Understanding the definition of a set with $C^k$ boundary and of the outward pointing normal vector field
The definition says, geometrically, that the boundary of $U$ is locally the graph of a function of class $C^{k}$, i.e., a sufficiently small piece of $U$ near a boundary point $x_{0}$ is (possibly after re-indexing coordinates) the super-level set $$ F(x_{1}, \dots, x_{n-1}, x_{n}) := x_{n} - \gamma(x_{1}, \dots, x_{n-1}) > 0. $$
For example, the function $\gamma(x) = |x|x^{k}$ is of class $C^{k}$ but not of class $C^{k+1}$, so the (unbounded) region $$ U = \{(x, y) \text{ in } \mathbf{R}^{2} : y - \gamma(x) > 0\} $$ has boundary of class $C^{k}$, but not of class $C^{k+1}$. (At most points the boundary is real-analytic, but this example should convey the idea. If you have "more interesting" examples of $C^{k}$ functions, you can cook up correspondingly more interesting regions.)

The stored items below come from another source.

import Literature.AnabelianGeometry.EtaleTheta.Discharge.Sec5Lem59vTransport

/-!
# [EtTh] Lemma 5.9 (v): the §2-side slot `ρ219` PINNED through the bi-theta isomorphism of Lemma 5.9 (iv)

Mochizuki, *The étale theta function and its Frobenioid-theoretic manifestations*, Publ. RIMS **45** (2009),
Lemma 5.9 (v), p.332 (PDF p.106) [cite: MochizukiEtTh2009, Lem 5.9 (v) p.332 (PDF p.106)]: "In the situation of
(iv), the cyclotomic rigidity isomorphism arising from the theory of §2 [cf. Corollary 2.19, (i)] coincides with
the Frobenioid-theoretic isomorphism of Proposition 5.5 [where we take '`S`' to be `B_N`]."  abc-iut cell, layer L2,
MERGE-PLAN row 10 of abc-iut-L2-t4 («pin the parameter `ρ219` of `CycRigidityCoincide`»), written by abc-iut-w4-d042
(gen 2) on abc-iut-L2-lead's GO (2026-08-26T02:51:16Z; first refusal of L2-t4/L2-t11 lapsed).  ADDITIVE: nothing of
L2-t4's `FrobenioidMonoThetaEnv.lean` / `FrobenioidCyclotomicRigidity.lean` or L2-t11's `Sec5BiThetaIso.lean` is edited;
their `CycRigidityCoincide ρ219 ρ hB` keeps its parameter — this file supplies a NAMED VALUE for it.

"The cyclotomic rigidity isomorphism arising from the theory of §2", transported to
`(l·Δ_Θ)_{B_N} ⊗ ℤ/Nℤ ⥲ μ_N(B_N)` in the situation of (iv), has two legs:

* the `μ`-leg **`muEquivOfBiTheta`** `: μ_N(B_N) ⥲ μ_N` — CANONICAL, DEFINED here from the bi-theta isomorphism
  `i : E^Π_N ⥲ Π^tp_Y[μ_N]` of Lemma 5.9 (iv) alone: `i` carries `Ker(E^Π_N ↠ Π^tp_Y̲) = μ_N(B_N)` (L2-t4's `toPiY_ker`)
  ONTO `Ker(Π^tp_Y[μ_N] ↠ Π^tp_Y) = μ_N` because it lies over `Π^tp_Y̲` (`hi`); characterised by
  `inMu_muEquivOfBiTheta : μ(m u) = i(u, 1)` (so the last conjunct of L2-t4's `EnvIsoBiTheta`, "carrying `μ_N(B_N)`
  into `μ_N`", is automatic: `biThetaIso_muIncl_mem_range_inMu`);
* the `Δ`-leg `ψ : (l·Δ_Θ)_{B_N} ⊗ ℤ/Nℤ ⥲ μ_N` — the §2 identification `θ-mod : l·Δ_Θ ↠ (l·Δ_Θ) ⊗ ℤ/Nℤ ⥲ μ_N`
  (Cor. 2.19 (i), L2-t2's `RigidData.thetaMod`, `= η` on `l·Δ_Θ` by `cocycle_lDeltaTheta`) read on the §5 subquotient
  `(l·Δ_Θ)_{B_N}` of `Aut_D(B_N^bs)`.  The §5 subquotient is L2-t4's ABSTRACT `ThetaSubquotientStub` / `ThetaSubquotientProj`,
  so this leg is a BINDER with its defining law `IsDeltaLeg` (on the class of `proj(ρ y)` it is `η(ι y)`, for
  `y ∈ Π^tp_Ÿ̲` over `l·Δ_Θ`) — the one reading that remains until the §5 data are built over L2-t9's concrete
  `thetaSubquotientStub` (MERGE-PLAN §2 «§5 GENUINE DATA»); nothing is asserted about it.

Then **`rho219OfBiTheta ψ := ψ ≫ (muEquivOfBiTheta)⁻¹`** is the pinned slot, and
**`cycRigidityCoincide_rho219OfBiTheta`**: Prop. 5.5 BY NAME (`IsKummerDetermined`) + the `Δ`-leg law + coverage of
`(l·Δ_Θ)_{B_N} ⊗ ℤ/Nℤ` by classes `[proj(ρ y)]` ⟹ L2-t4's `CycRigidityCoincide (rho219OfBiTheta …) ρ hB` — Lemma 5.9 (v)
in L2-t4's typed form with the §2 side no longer a free parameter (via this seat's pointwise
`biThetaIso_muIncl_rigidity`, p417589).  `EnvIsoBiTheta`-packaged: `cycRigidityCoincide_rho219_of_envIsoBiTheta`.
HONEST FRAMING: [EtTh] is refereed; kernel-checked constructions/implications between its typed statements; the
`Δ`-leg is a named binder, not a fact; nothing here bears on [IUTchIII] Cor. 3.12; no side taken; typed ≠ proved.
-/

noncomputable section

namespace Literature.AnabelianGeometry.EtaleTheta

open CategoryTheory
open FrobenioidCyclotomicRigidity

universe w v v' u u'

namespace ThetaFrobenioid

variable {C : Type u} [Category.{v} C] {D : Type u'} [Category.{v'} D] (𝔉 : ThetaFrobenioid.{w} C D)
  (h1 : 𝔉.SectionsFactor) (h3 : 𝔉.OuterActionLZ) (hsec : 𝔉.SgpCapSection) (hcs : 𝔉.SgpCupSection)
  (h8 : 𝔉.ConstantsEqNormalizer) (DK : Set (TopOut 𝔉.EPiN))
  {N : ℕ+} (T : ThetaEnvData.{v} N) (ι : 𝔉.PiX ≃ₜ* T.PiX)

/-! ## The `Δ`-leg law (a predicate on a binder) -/

/-- The DEFINING LAW of the `Δ`-leg `ψ : (l·Δ_Θ)_{B_N} ⊗ ℤ/Nℤ ⥲ μ_N` ("the §2 identification `θ-mod = η` on `l·Δ_Θ`,
read on the §5 subquotient of `Aut_D(B_N^bs)`"): on the class of `proj(ρ y)` — `y ∈ Π^tp_Ÿ̲` with `ι y` over `Δ` and
`ρ y` in the theta pre-subgroup of L2-t4's `ThetaSubquotientProj` — `ψ` is `η(ι y)`.  A PREDICATE on the binder
`ψ` (parameters only; nothing asserted): the shape the §2 ↔ §5 identification of `(l·Δ_Θ)` must have.
[cite: MochizukiEtTh2009, Cor 2.19 (i) p.290 (PDF p.64); §5 p.327 (PDF p.101)] -/
def IsDeltaLeg (η : T.PiYdd → T.mu) (hYdd : 𝔉.PiYdd.map ι.toMonoidHom = T.PiYdd) (P : ThetaSubquotientProj 𝔉)
    (ψ : 𝔉.lDeltaModN 𝔉.BN ≃* T.mu) : Prop :=
  ∀ (y : 𝔉.PiYdd) (_ : T.aug (ι (y : 𝔉.PiX)) = 1)
    (hh : ((𝔉.rhoYdd y : 𝔉.HB) : Aut (𝔉.base.obj 𝔉.BN)) ∈ P.pre (𝔉.base.obj 𝔉.BN)),
    ψ (QuotientGroup.mk (P.proj _ ⟨_, hh⟩)) = η ⟨ι (y : 𝔉.PiX), 𝔉.iota_mem_PiYdd T ι hYdd y⟩

variable {η : T.PiYdd → T.mu} (hη : η ∈ T.thetaCocycles)
  (i : (𝔉.frdBiThetaEnv h1 h3 hsec hcs h8 DK).Iso (T.modelBi hη))

/-! ## The `μ`-leg: `μ_N(B_N) ⥲ μ_N` from the bi-theta isomorphism -/

/-- The bi-theta isomorphism on a product of elements of `E^Π_N` (bookkeeping: `E^Π_N` and the underlying group of
`frdBiThetaEnv` are the same group). [cite: MochizukiEtTh2009, Lem 5.9 (iv) p.332 (PDF p.106)] -/
theorem biThetaIso_map_mul (a b : 𝔉.EPiN) : i.e (a * b) = i.e a * i.e b :=
  map_mul i.e (a : (𝔉.frdBiThetaEnv h1 h3 hsec hcs h8 DK).Pi) (b : (𝔉.frdBiThetaEnv h1 h3 hsec hcs h8 DK).Pi)

/-- Under a bi-theta isomorphism lying over `Π^tp_Y̲`, the image of `(u, 1)` (`u ∈ μ_N(B_N)`) lies in the cyclotome
`μ_N ⊆ Π^tp_Y[μ_N]` — the last conjunct of L2-t4's `EnvIsoBiTheta` DERIVED from the fourth.
[cite: MochizukiEtTh2009, Lem 5.9 (iv) p.332 (PDF p.106)] -/
theorem biThetaIso_muIncl_mem_range_inMu
    (hi : ∀ x : 𝔉.EPiN, ((CycEnvelope.proj T.augY T.chi (i.e x) : T.PiY) : T.PiX) = ι (𝔉.toPiY x))
    (u : 𝔉.muTorsion 𝔉.BN 𝔉.N) : i.e (𝔉.muIncl u) ∈ (CycEnvelope.inMu T.augY T.chi).range := by
  rw [← CycEnvelope.ker_proj_eq_range_inMu, MonoidHom.mem_ker, ← Subtype.coe_inj, OneMemClass.coe_one, hi]
  change ι (𝔉.toPiY (𝔉.muIncl u)) = 1
  rw [show 𝔉.toPiY (𝔉.muIncl u) = 1 from rfl, map_one]

/-- Conversely the preimage of `μ(a)` under the bi-theta isomorphism lies in `Ker(E^Π_N ↠ Π^tp_Y̲) = μ_N(B_N)`.
[cite: MochizukiEtTh2009, Lem 5.9 (iv) p.332 (PDF p.106)] -/
theorem biThetaIso_symm_inMu_mem_range_muIncl
    (hi : ∀ x : 𝔉.EPiN, ((CycEnvelope.proj T.augY T.chi (i.e x) : T.PiY) : T.PiX) = ι (𝔉.toPiY x))
    (a : T.mu) : i.e.symm (CycEnvelope.inMu T.augY T.chi a) ∈ 𝔉.muIncl.range := by
  rw [← 𝔉.toPiY_ker hsec]
  refine (MonoidHom.mem_ker (f := 𝔉.toPiY)).mpr ?_
  apply ι.injective
  rw [map_one, ← hi, ContinuousMulEquiv.apply_symm_apply]
  rfl

/-- **The `μ`-leg `μ_N(B_N) ⥲ μ_N` of the §2 ↔ §5 cyclotome dictionary, CANONICAL from the bi-theta isomorphism of
Lemma 5.9 (iv)**: `u ↦ μ⁻¹(i(u, 1))`, with inverse `a ↦ (i⁻¹(μ a))` read in `μ_N(B_N)`.
[cite: MochizukiEtTh2009, Lem 5.9 (iv)/(v) p.332 (PDF p.106)] -/
def muEquivOfBiTheta
    (hi : ∀ x : 𝔉.EPiN, ((CycEnvelope.proj T.augY T.chi (i.e x) : T.PiY) : T.PiX) = ι (𝔉.toPiY x)) :
    𝔉.muTorsion 𝔉.BN 𝔉.N ≃* T.mu where
  toFun u := (𝔉.biThetaIso_muIncl_mem_range_inMu h1 h3 hsec hcs h8 DK T ι hη i hi u).choose
  invFun a := (𝔉.biThetaIso_symm_inMu_mem_range_muIncl h1 h3 hsec hcs h8 DK T ι hη i hi a).choose
  left_inv u := by
    -- `μ_N(B_N) ↪ E^Π_N` is injective (first component); stated in the tree as
    -- `Literature.IUT.HodgeArakelov.muIncl_injective` (layer L6, not importable here)
    have hinj : Function.Injective 𝔉.muIncl := fun u v h => Subtype.ext (by
      simpa only [ThetaFrobenioid.coe_muIncl] using congrArg (fun y : 𝔉.EPiN => ((y : Aut 𝔉.BN × 𝔉.PiX)).1) h)
    apply hinj
    rw [(𝔉.biThetaIso_symm_inMu_mem_range_muIncl h1 h3 hsec hcs h8 DK T ι hη i hi _).choose_spec,
      (𝔉.biThetaIso_muIncl_mem_range_inMu h1 h3 hsec hcs h8 DK T ι hη i hi u).choose_spec,
      ContinuousMulEquiv.symm_apply_apply]
  right_inv a := by
    have hinj : Function.Injective (CycEnvelope.inMu T.augY T.chi) := SemidirectProduct.inl_injective
    apply hinj
    rw [(𝔉.biThetaIso_muIncl_mem_range_inMu h1 h3 hsec hcs h8 DK T ι hη i hi _).choose_spec,
      (𝔉.biThetaIso_symm_inMu_mem_range_muIncl h1 h3 hsec hcs h8 DK T ι hη i hi a).choose_spec,
      ContinuousMulEquiv.apply_symm_apply]
  map_mul' u v := by
    have hinj : Function.Injective (CycEnvelope.inMu T.augY T.chi) := SemidirectProduct.inl_injective
    apply hinj
    have huv := (𝔉.biThetaIso_muIncl_mem_range_inMu h1 h3 hsec hcs h8 DK T ι hη i hi (u * v)).choose_spec
    have hu := (𝔉.biThetaIso_muIncl_mem_range_inMu h1 h3 hsec hcs h8 DK T ι hη i hi u).choose_spec
    have hv := (𝔉.biThetaIso_muIncl_mem_range_inMu h1 h3 hsec hcs h8 DK T ι hη i hi v).choose_spec
    calc CycEnvelope.inMu T.augY T.chi
          (𝔉.biThetaIso_muIncl_mem_range_inMu h1 h3 hsec hcs h8 DK T ι hη i hi (u * v)).choose
        = i.e (𝔉.muIncl (u * v)) := huv
      _ = i.e (𝔉.muIncl u * 𝔉.muIncl v) := by rw [map_mul 𝔉.muIncl]
      _ = i.e (𝔉.muIncl u) * i.e (𝔉.muIncl v) := 𝔉.biThetaIso_map_mul h1 h3 hsec hcs h8 DK T hη i _ _
      _ = CycEnvelope.inMu T.augY T.chi
            ((𝔉.biThetaIso_muIncl_mem_range_inMu h1 h3 hsec hcs h8 DK T ι hη i hi u).choose *
             (𝔉.biThetaIso_muIncl_mem_range_inMu h1 h3 hsec hcs h8 DK T ι hη i hi v).choose) := by
          rw [map_mul, hu, hv]

/-- The `μ`-leg is characterised by `μ(m u) = i(u, 1)`. [cite: MochizukiEtTh2009, Lem 5.9 (iv) p.332 (PDF p.106)] -/
theorem inMu_muEquivOfBiTheta
    (hi : ∀ x : 𝔉.EPiN, ((CycEnvelope.proj T.augY T.chi (i.e x) : T.PiY) : T.PiX) = ι (𝔉.toPiY x))
    (u : 𝔉.muTorsion 𝔉.BN 𝔉.N) :
    CycEnvelope.inMu T.augY T.chi (𝔉.muEquivOfBiTheta h1 h3 hsec hcs h8 DK T ι hη i hi u) = i.e (𝔉.muIncl u) :=
  (𝔉.biThetaIso_muIncl_mem_range_inMu h1 h3 hsec hcs h8 DK T ι hη i hi u).choose_spec

/-- … equivalently `i(m⁻¹ a, 1) = μ(a)`. [cite: MochizukiEtTh2009, Lem 5.9 (iv) p.332 (PDF p.106)] -/
theorem biThetaIso_muIncl_muEquivOfBiTheta_symm
    (hi : ∀ x : 𝔉.EPiN, ((CycEnvelope.proj T.augY T.chi (i.e x) : T.PiY) : T.PiX) = ι (𝔉.toPiY x))
    (a : T.mu) :
    i.e (𝔉.muIncl ((𝔉.muEquivOfBiTheta h1 h3 hsec hcs h8 DK T ι hη i hi).symm a)) = CycEnvelope.inMu T.augY T.chi a := by
  rw [← 𝔉.inMu_muEquivOfBiTheta h1 h3 hsec hcs h8 DK T ι hη i hi, MulEquiv.apply_symm_apply]

/-! ## The pinned slot `ρ219` -/

/-- **The PINNED §2-side slot `ρ219` of Lemma 5.9 (v)** ("the cyclotomic rigidity isomorphism arising from the theory
of §2 [cf. Corollary 2.19, (i)]", as an isomorphism `(l·Δ_Θ)_{B_N} ⊗ ℤ/Nℤ ⥲ μ_N(B_N)` in the situation of (iv)):
`Δ`-leg followed by the inverse of the canonical `μ`-leg. [cite: MochizukiEtTh2009, Lem 5.9 (v) p.332 (PDF p.106)] -/
def rho219OfBiTheta
    (hi : ∀ x : 𝔉.EPiN, ((CycEnvelope.proj T.augY T.chi (i.e x) : T.PiY) : T.PiX) = ι (𝔉.toPiY x))
    (ψ : 𝔉.lDeltaModN 𝔉.BN ≃* T.mu) : 𝔉.lDeltaModN 𝔉.BN ≃* 𝔉.muTorsion 𝔉.BN 𝔉.N :=
  ψ.trans (𝔉.muEquivOfBiTheta h1 h3 hsec hcs h8 DK T ι hη i hi).symm

/-- The pinned slot transported back by `i`: `i(ρ219(x), 1) = μ(ψ x)`. [cite: MochizukiEtTh2009, Lem 5.9 (v) p.332 (PDF p.106)] -/
theorem biThetaIso_muIncl_rho219OfBiTheta
    (hi : ∀ x : 𝔉.EPiN, ((CycEnvelope.proj T.augY T.chi (i.e x) : T.PiY) : T.PiX) = ι (𝔉.toPiY x))
    (ψ : 𝔉.lDeltaModN 𝔉.BN ≃* T.mu) (x : 𝔉.lDeltaModN 𝔉.BN) :
    i.e (𝔉.muIncl (𝔉.rho219OfBiTheta h1 h3 hsec hcs h8 DK T ι hη i hi ψ x)) = CycEnvelope.inMu T.augY T.chi (ψ x) :=
  𝔉.biThetaIso_muIncl_muEquivOfBiTheta_symm h1 h3 hsec hcs h8 DK T ι hη i hi (ψ x)

/-- **[EtTh] Lemma 5.9 (v) in L2-t4's typed form WITH THE §2 SLOT PINNED**: given Prop. 5.5 BY NAME
(`IsKummerDetermined P ρ hB`), a `Δ`-leg `ψ` satisfying its defining law (`IsDeltaLeg`), and coverage of
`(l·Δ_Θ)_{B_N} ⊗ ℤ/Nℤ` by classes `[proj(ρ y)]` with `y ∈ Π^tp_Ÿ̲` over `Δ`, the Frobenioid-theoretic `ρ_{B_N}` of Prop. 5.5
EQUALS `rho219OfBiTheta` — `CycRigidityCoincide (rho219OfBiTheta …) ρ hB`.
[cite: MochizukiEtTh2009, Lem 5.9 (v) p.332 (PDF p.106)] -/
theorem cycRigidityCoincide_rho219OfBiTheta
    (hi : ∀ x : 𝔉.EPiN, ((CycEnvelope.proj T.augY T.chi (i.e x) : T.PiY) : T.PiX) = ι (𝔉.toPiY x))
    (hYdd : 𝔉.PiYdd.map ι.toMonoidHom = T.PiYdd) (P : ThetaSubquotientProj 𝔉) (ρ : RigidityFamily 𝔉)
    (hB : 𝔉.IsThetaSaturated 𝔉.BN) (hρ : IsKummerDetermined 𝔉 P ρ hB) (ψ : 𝔉.lDeltaModN 𝔉.BN ≃* T.mu)
    (hψ : 𝔉.IsDeltaLeg T ι η hYdd P ψ)
    (hcov : ∀ x : 𝔉.lDeltaModN 𝔉.BN, ∃ (y : 𝔉.PiYdd) (_ : T.aug (ι (y : 𝔉.PiX)) = 1)
      (hh : ((𝔉.rhoYdd y : 𝔉.HB) : Aut (𝔉.base.obj 𝔉.BN)) ∈ P.pre (𝔉.base.obj 𝔉.BN)),
      (QuotientGroup.mk (P.proj _ ⟨_, hh⟩) : 𝔉.lDeltaModN 𝔉.BN) = x) :
    𝔉.CycRigidityCoincide (𝔉.rho219OfBiTheta h1 h3 hsec hcs h8 DK T ι hη i hi ψ) ρ hB :=
  𝔉.cycRigidityCoincide_of_biTheta h1 h3 hsec hcs h8 DK T ι hη i hi hYdd P ρ hB hρ _ hcov fun y hy hh => by
    rw [𝔉.biThetaIso_muIncl_rho219OfBiTheta h1 h3 hsec hcs h8 DK T ι hη i hi ψ, hψ y hy hh]

/-- Over a rigidity interface `R : RigidData` (L2-t2) the `Δ`-leg law reads `ψ[proj(ρ y)] = θ-mod(ι y)` for
`ι y ∈ l·Δ_Θ` (`cocycle_lDeltaTheta`): the §2 cyclotomic rigidity identification of Cor. 2.19 (i) on the nose.
[cite: MochizukiEtTh2009, Cor 2.19 (i) p.290 (PDF p.64)] -/
theorem isDeltaLeg_apply_eq_thetaMod {l : ℕ} (R : RigidData.{v} N l) (ι : 𝔉.PiX ≃ₜ* R.PiX)
    {η : R.PiYdd → R.mu} (hη : η ∈ R.thetaCocycles)
    (hYdd : 𝔉.PiYdd.map ι.toMonoidHom = R.PiYdd) (P : ThetaSubquotientProj 𝔉)
    (ψ : 𝔉.lDeltaModN 𝔉.BN ≃* R.mu) (hψ : 𝔉.IsDeltaLeg R.toThetaEnvData ι η hYdd P ψ)
    (y : 𝔉.PiYdd) (hy : ι (y : 𝔉.PiX) ∈ R.lDeltaTheta)
    (hh : ((𝔉.rhoYdd y : 𝔉.HB) : Aut (𝔉.base.obj 𝔉.BN)) ∈ P.pre (𝔉.base.obj 𝔉.BN)) :
    ψ (QuotientGroup.mk (P.proj _ ⟨_, hh⟩)) = R.thetaMod ⟨ι (y : 𝔉.PiX), hy⟩ := by
  rw [hψ y (Subgroup.mem_inf.mp (R.lDeltaTheta_le hy)).2 hh, R.cocycle_lDeltaTheta η hη _ hy]

/-! ## Packaged over L2-t4's `EnvIsoBiTheta` -/

/-- **Lemma 5.9 (v) with pinned §2 slot, from Lemma 5.9 (iv) BY NAME** (`EnvIsoBiTheta`, its isomorphism extracted by
choice): for the extracted `(η, i)` and every `Δ`-leg `ψ` satisfying its law, `ρ_{B_N} = rho219OfBiTheta ψ`.
[cite: MochizukiEtTh2009, Lem 5.9 (iv)/(v) p.332 (PDF p.106)] -/
theorem cycRigidityCoincide_rho219_of_envIsoBiTheta {T : ThetaEnvData.{v} 𝔉.N} {ι : 𝔉.PiX ≃ₜ* T.PiX}
    (h59iv : 𝔉.EnvIsoBiTheta h1 h3 hsec hcs h8 DK T ι) (P : ThetaSubquotientProj 𝔉) (ρ : RigidityFamily 𝔉)
    (hB : 𝔉.IsThetaSaturated 𝔉.BN) (hρ : IsKummerDetermined 𝔉 P ρ hB)
    (ψ : 𝔉.lDeltaModN 𝔉.BN ≃* T.mu)
    (hψ : 𝔉.IsDeltaLeg T ι h59iv.2.2.choose h59iv.2.1 P ψ)
    (hcov : ∀ x : 𝔉.lDeltaModN 𝔉.BN, ∃ (y : 𝔉.PiYdd) (_ : T.aug (ι (y : 𝔉.PiX)) = 1)
      (hh : ((𝔉.rhoYdd y : 𝔉.HB) : Aut (𝔉.base.obj 𝔉.BN)) ∈ P.pre (𝔉.base.obj 𝔉.BN)),
      (QuotientGroup.mk (P.proj _ ⟨_, hh⟩) : 𝔉.lDeltaModN 𝔉.BN) = x) :
    𝔉.CycRigidityCoincide
      (𝔉.rho219OfBiTheta h1 h3 hsec hcs h8 DK T ι h59iv.2.2.choose_spec.choose
        h59iv.2.2.choose_spec.choose_spec.choose h59iv.2.2.choose_spec.choose_spec.choose_spec.1 ψ) ρ hB :=
  𝔉.cycRigidityCoincide_rho219OfBiTheta h1 h3 hsec hcs h8 DK T ι _ _ _ h59iv.2.1 P ρ hB hρ ψ hψ hcov

end ThetaFrobenioid

end Literature.AnabelianGeometry.EtaleTheta

end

If $\partial U$ is of class $C^{1}$, then by definition a small piece of $\partial U$ may be written as the graph of a $C^{1}$ function. Consequently, at each boundary point $x_{0}$, there is a well-defined tangent space $T_{x_{0}}$, of dimension $(n - 1)$; the outward unit normal $\nu(x_{0})$ is the unique unit vector orthogonal to $T_{x_{0}}$ and satisfying the directional derivative condition $\nu(F) < 0$, with $F$ a local defining function for the boundary, as above. Geometrically, $\nu(x_{0})$ spans the orthogonal complement of $T_{x_{0}}$ and points toward the exterior of $U$, where $F < 0$.